I have an empty Fluval Spec 2G that I'd like to turn into a shrimp tank.
Some research showed me that Fluval Stratum is a good substrate to put in there for either RCS or CRS as it will help lower the Ph.

I've never used anything except gravel in my talks, I'm a bit concerned about the Ph during water changes. Stratum should lower my Ph to ~6.5 if I understood correctly, while my tap water is at ~7.6.

Since it's a small tank, won't the difference shock the shrimps during water changes? I used to do large weekly water changes as it's a small tank (75%), should I be doing 25% water changes only?

Thanks for your help!


----------



## Diana (Jan 14, 2010)

Often a substrate that lowers the pH does so by removing the carbonates in the water, which allows the pH to drop. 
I am not sure if shrimp are very sensitive to the pH itself, or if it is the minerals that are more important. TDS is Total Dissolved Solids. This can be an important value, too. If the substrate is removing things (minerals, salts...) from the water, then the TDS is dropping in the tank. 

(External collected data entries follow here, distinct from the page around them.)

/-- **Submodule form** (the local conditions `L(K_w, 𝐃) ≤ H¹(K_w, 𝐃)`): for `N ≤ H`, the submodule `r • N`
(`N.map (lsmul r)`) is almost divisible as soon as `r • N̂` has no non-zero pseudo-null submodule.
[cite: Greenberg2016Selmer, §2.5 p. 8 L35–37, §4.2 p. 19 L25–31] -/
theorem isAlmostDivisible_map_lsmul_of_hasNoPseudoNullSubmodule {H : Type u} [AddCommGroup H] [Module Λ H]
    (N : Submodule Λ H) (r : Λ)
    (h : HasNoPseudoNullSubmodule Λ ↥(LinearMap.range (LinearMap.lsmul Λ (CharacterModule ↥N) r))) :
    IsAlmostDivisible Λ ↥(N.map (LinearMap.lsmul Λ H r)) := by
  have h1 := (isAlmostDivisible_range_lsmul_of_hasNoPseudoNullSubmodule r h).range
    (N.subtype ∘ₗ (LinearMap.range (LinearMap.lsmul Λ (↥N) r)).subtype)
  have heq : LinearMap.range (N.subtype ∘ₗ (LinearMap.range (LinearMap.lsmul Λ (↥N) r)).subtype) =
      N.map (LinearMap.lsmul Λ H r) := by
    ext x
    simp only [LinearMap.mem_range, LinearMap.coe_comp, Function.comp_apply, Submodule.coe_subtype,
      Submodule.mem_map, LinearMap.lsmul_apply]
    constructor
    · rintro ⟨⟨y, hy⟩, rfl⟩
      obtain ⟨n, rfl⟩ := (mem_range_lsmul_iff r y).mp hy
      exact ⟨n, n.2, by simp⟩
    · rintro ⟨n, hn, rfl⟩
      exact ⟨⟨r • ⟨n, hn⟩, (mem_range_lsmul_iff r _).mpr ⟨⟨n, hn⟩, rfl⟩⟩, by simp⟩
  exact h1.of_surjective (LinearEquiv.ofEq _ _ heq).toLinearMap (LinearEquiv.ofEq _ _ heq).surjective

/-- **`r • M̂` is the annihilator of `M[r]`**: a character `y` of `M` is `r` times a character iff it kills the
`r`-torsion (⟸: `y` descends to `rM ≅ M/M[r]`, extends to `M` by divisibility of `ℚ/ℤ`, and `y = r • ỹ`).
[cite: Greenberg2006, p. 350 L25–36 ("`X[P] ≠ 0` iff `PA ≠ A`")] [cite: Greenberg2016Selmer, §1 p. 2 L17–35] -/
theorem mem_range_lsmul_characterModule_iff {M : Type u} [AddCommGroup M] [Module Λ M] (r : Λ)
    (y : CharacterModule M) :
    y ∈ LinearMap.range (LinearMap.lsmul Λ (CharacterModule M) r) ↔ ∀ m : M, r • m = 0 → y m = 0 := by
  constructor
  · rintro ⟨z, rfl⟩ m hm
    rw [LinearMap.lsmul_apply, CharacterModule.smul_apply, hm, map_zero]
  · intro hy
    have hpre : ∀ x : ↥(LinearMap.range (LinearMap.lsmul Λ M r)), ∃ m : M, r • m = x := fun x ↦
      (mem_range_lsmul_iff r (x : M)).mp x.2
    choose pre hpre using hpre
    have hdiff : ∀ m m' : M, r • m = r • m' → y m = y m' := by
      intro m m' h
      have h0 : y (m - m') = 0 := hy _ (by rw [smul_sub, h, sub_self])
      rwa [map_sub, sub_eq_zero] at h0
    let y' : CharacterModule ↥(LinearMap.range (LinearMap.lsmul Λ M r)) :=
      AddMonoidHom.mk' (fun x ↦ y (pre x)) (fun a b ↦ by
        rw [← map_add]
        exact hdiff _ _ (by rw [smul_add, hpre, hpre, hpre, Submodule.coe_add]))
    obtain ⟨z, hz⟩ := CharacterModule.dual_surjective_of_injective
      (LinearMap.range (LinearMap.lsmul Λ M r)).subtype (Submodule.injective_subtype _) y'
    refine ⟨z, ?_⟩
    ext m
    rw [LinearMap.lsmul_apply, CharacterModule.smul_apply]
    have h1 : z (r • m) = y' ⟨r • m, (mem_range_lsmul_iff r _).mpr ⟨m, rfl⟩⟩ :=
      DFunLike.congr_fun hz ⟨r • m, (mem_range_lsmul_iff r _).mpr ⟨m, rfl⟩⟩
    rw [h1]
    exact hdiff _ _ (hpre _)
import Summits.QuantumFields.YangMills.Theorems.BalabanUVNodesK0RecordFormatNamesFluctInt
import Summits.QuantumFields.YangMills.Theorems.BalabanUVNodesPortS1RecordDt

/-!
# K0⁷ — THE RECORD-SIDE FORMAT NAMES, EDITION 32 = FLUCTUATION CARRIERS, STAGE 2 CLOSED: `recordFluctInt` — print's (2.13) `𝐄^{(k+1)}(g_k, U_{k+1}(W_B))` AT THE RECORD
# (ed.31's `recordFluctIntDtOf` at ▶ PT-A-1's ✓`recordDt` (p828226); ★★★ director-ym №593∕№594 (5)∕№597; ▶ PT-A-1 `FE-SPLIT-PROPOSAL-v2.md` §1's consumer signature)

Cell `ym-nodeO-ideate` ∕ `ym-balaban-port`, DEFINER seat `ym-nodeO-def-1` (gen 39); `--kind definition --supports stmt-QuantumFields-20541 --as helper`; count-neutral.
[I] = [Balaban1987RG1].

WHAT THIS FILE IS (two one-line definitions + `rfl` faces): ★★★ `recordFluctInt F Mc a₀ ε₂₉ ε₁ ρ k v n B := recordFluctIntDtOf F k (fun K Vk => recordDt F k K Vk ρ) Mc a₀ ε₂₉ ε₁ v n B` — the CLOSED
carrier: every socket of ed.27–31 pinned BY NAME ((o1) `D̃ := recordDt … ρ` — ▶ PT-A-1's unique-fixed-point selector, radius `ρ` EXPLICIT (the letters pin `ρ := ρ₀(d,L,α)` of ✓`recordDt_spec_uniform`);
(o2) `fluctSigma`; (o3) `recordDtJacOf`; (o4) `recordEkBracket`; the Gaussian ✓`recordFluctMeasure`; χ = `chiFluctPrinted ε₁`); `recordFluctData F Mc a₀ ε₂₉ ε₁ ρ k v n` the pinned `FluctData`.
Signature = ▶ PT-A-1's §1 `recordFluctInt F Mc a₀ ε₂₉ k v n` with the two radii `ε₁` ((2.9), scaled variable) and `ρ` (D̃'s ball) displayed — FE-1∕FE-2 quantify or pin them.
◆ CRIT-1 g39's NON-BLOCKING F1 NOTE (nodeO STATUS l.5865, for hand-FE∕(T2)): print normalises (2.12) by «𝐍_k = the integral above at U_{k+1} = 1» (p.268 l.12), whereas ed.31 subtracts the chart
exponent at the chart origin `B′ = 0` for the GIVEN `U_{k+1}(W_B)`; whether `FluctData.newTerm` carries the `−log 𝐍_k(U_{k+1} = 1)` is a CONSTANTS question inside `𝐏` ((c4): «(T2) fixes constants»)
— FE-1's (T2) cut checks `𝐄^{(k+1)}(g_k, 1) = 0` ((2.14)); nothing of it is asserted here.

HONEST FRAMING.  Definitions only; NOTHING of Bałaban's (2.10)–(2.14) is asserted, ported or discharged (not the chart law, not the exponent algebra, not (2.14), not analyticity∕localisation);
junk as SAID in ed.27–31 and in ✓`recordDt` (`0` off the ball); `stub_FE` (XXL) ∕ `stub_P0C` OPEN, ⟨27930⟩ OPEN (1∕3); K0⁷ ∕ K0ᴬ ∕ K1ᴬ ∕ K3ᴬ OPEN; NODE O 0∕1; COUNT 8∕28 · K 1∕4 UNMOVED; finite
`𝕋⁴_{L^K}` at fixed ε — NOT continuum ∕ ℝ⁴ ∕ OS; **the Yang–Mills mass gap (Clay) is NOT proved by any of this.**  No `sorry`, `instance`, `notation`; standard axioms.
-/

noncomputable section

namespace Summit.QuantumFields.YangMills.Theorems.K0RecordFormatNames

open Literature.MathematicalPhysics.QuantumFieldTheory.Balaban1983to89
open Literature.MathematicalPhysics.QuantumFieldTheory.Balaban1983to89.Node00
open Literature.MathematicalPhysics.QuantumFieldTheory.Balaban1983to89.T4Continuum (T4Family)
open Summit.QuantumFields.YangMills.Theorems.BalabanUVNodesPortS1 (recordDt)

variable (F : T4Family)

/-! ## §24r  The closed carrier -/

/-- ★★ **THE RECORD `FluctData`, ALL SOCKETS PINNED**: `recordFluctData F Mc a₀ ε₂₉ ε₁ ρ k v n := recordFluctDataDtOf F k (recordDt F k (recordK₀ F Mc k + n) · ρ) a₀ ε₂₉ ε₁ v` at volume
`recordK₀ F Mc k + n`. [cite: Balaban1987RG1, (2.12)–(2.13) p.268] -/
def recordFluctData (Mc : ℕ) (a₀ ε₂₉ ε₁ ρ : ℝ) (k : ℕ) (v : Fin (k + 1) → ℝ) (n : ℕ) :
    B12Eq213Body268.FluctData (recordW F a₀ ε₂₉ k (recordK₀ F Mc k + n)) :=
  recordFluctDataDtOf F k (fun Vk => recordDt F k (recordK₀ F Mc k + n) Vk ρ) a₀ ε₂₉ ε₁ v

/-- ★★★ **`recordFluctInt` — PRINT's (2.13) `𝐄^{(k+1)}(g_k, U_{k+1}(W_B))` AT THE RECORD, CLOSED**: `= recordFluctIntDtOf F k (fun K Vk => recordDt F k K Vk ρ) Mc a₀ ε₂₉ ε₁ v n B`
= `log ∫ dμ_{C^{(k)}}(B′) χ_k exp[𝐏^{(k)}(g_k, U_{k+1}, B′) + {…}]` with `g_k = v (Fin.last k)`, at volume `recordK₀ F Mc k + n`. The object FE-1 (`FESplitGermBox`) and FE-2 (`FEClusterHalfBox`) speak about.
[cite: Balaban1987RG1, (2.13) p.268] -/
def recordFluctInt (Mc : ℕ) (a₀ ε₂₉ ε₁ ρ : ℝ) (k : ℕ) (v : Fin (k + 1) → ℝ) (n : ℕ) (B : recordW F a₀ ε₂₉ k (recordK₀ F Mc k + n)) : ℝ :=
  recordFluctIntDtOf F k (fun K Vk => recordDt F k K Vk ρ) Mc a₀ ε₂₉ ε₁ v n B

/-- FACE (`rfl`): the closed carrier is the pinned datum's new term at `g_k = v (Fin.last k)`. [cite: Balaban1987RG1, (2.13) p.268 (bookkeeping)] -/
theorem recordFluctInt_eq_newTerm (Mc : ℕ) (a₀ ε₂₉ ε₁ ρ : ℝ) (k : ℕ) (v : Fin (k + 1) → ℝ) (n : ℕ) (B : recordW F a₀ ε₂₉ k (recordK₀ F Mc k + n)) :
    recordFluctInt F Mc a₀ ε₂₉ ε₁ ρ k v n B = (recordFluctData F Mc a₀ ε₂₉ ε₁ ρ k v n).newTerm (v (Fin.last k)) B := rfl

/-- FACE (`rfl`): unfolding to the socket edition. [cite: Balaban1987RG1, (2.13) p.268 (bookkeeping)] -/
theorem recordFluctInt_eq (Mc : ℕ) (a₀ ε₂₉ ε₁ ρ : ℝ) (k : ℕ) (v : Fin (k + 1) → ℝ) (n : ℕ) (B : recordW F a₀ ε₂₉ k (recordK₀ F Mc k + n)) :
    recordFluctInt F Mc a₀ ε₂₉ ε₁ ρ k v n B = recordFluctIntDtOf F k (fun K Vk => recordDt F k K Vk ρ) Mc a₀ ε₂₉ ε₁ v n B := rfl

end Summit.QuantumFields.YangMills.Theorems.K0RecordFormatNames

end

However, you are raising a valid point:
When you do water changes the new water ought to be as similar as possible to the old water. (same GH, KH, TDS, and probably pH)
There are a couple of things you could do:
1) Keep some of the substrate aside and prepare the new water a day or so ahead of need, storing it in a bucket with some of the substrate. The first time you do this, test it to see how long it takes (stir it often, or add a bubbler or small pump, whatever you have). When you refill, using the same substrate, keep track and see how many re-uses you get before the substrate loses whatever factor it has. 

2) Get reverse osmosis or distilled water, blend with just a little bit of tap water to get the right mineral level that matches the tank. If the pH is off a bit, probably not as important as making sure the TDS, GH and KH match.


----------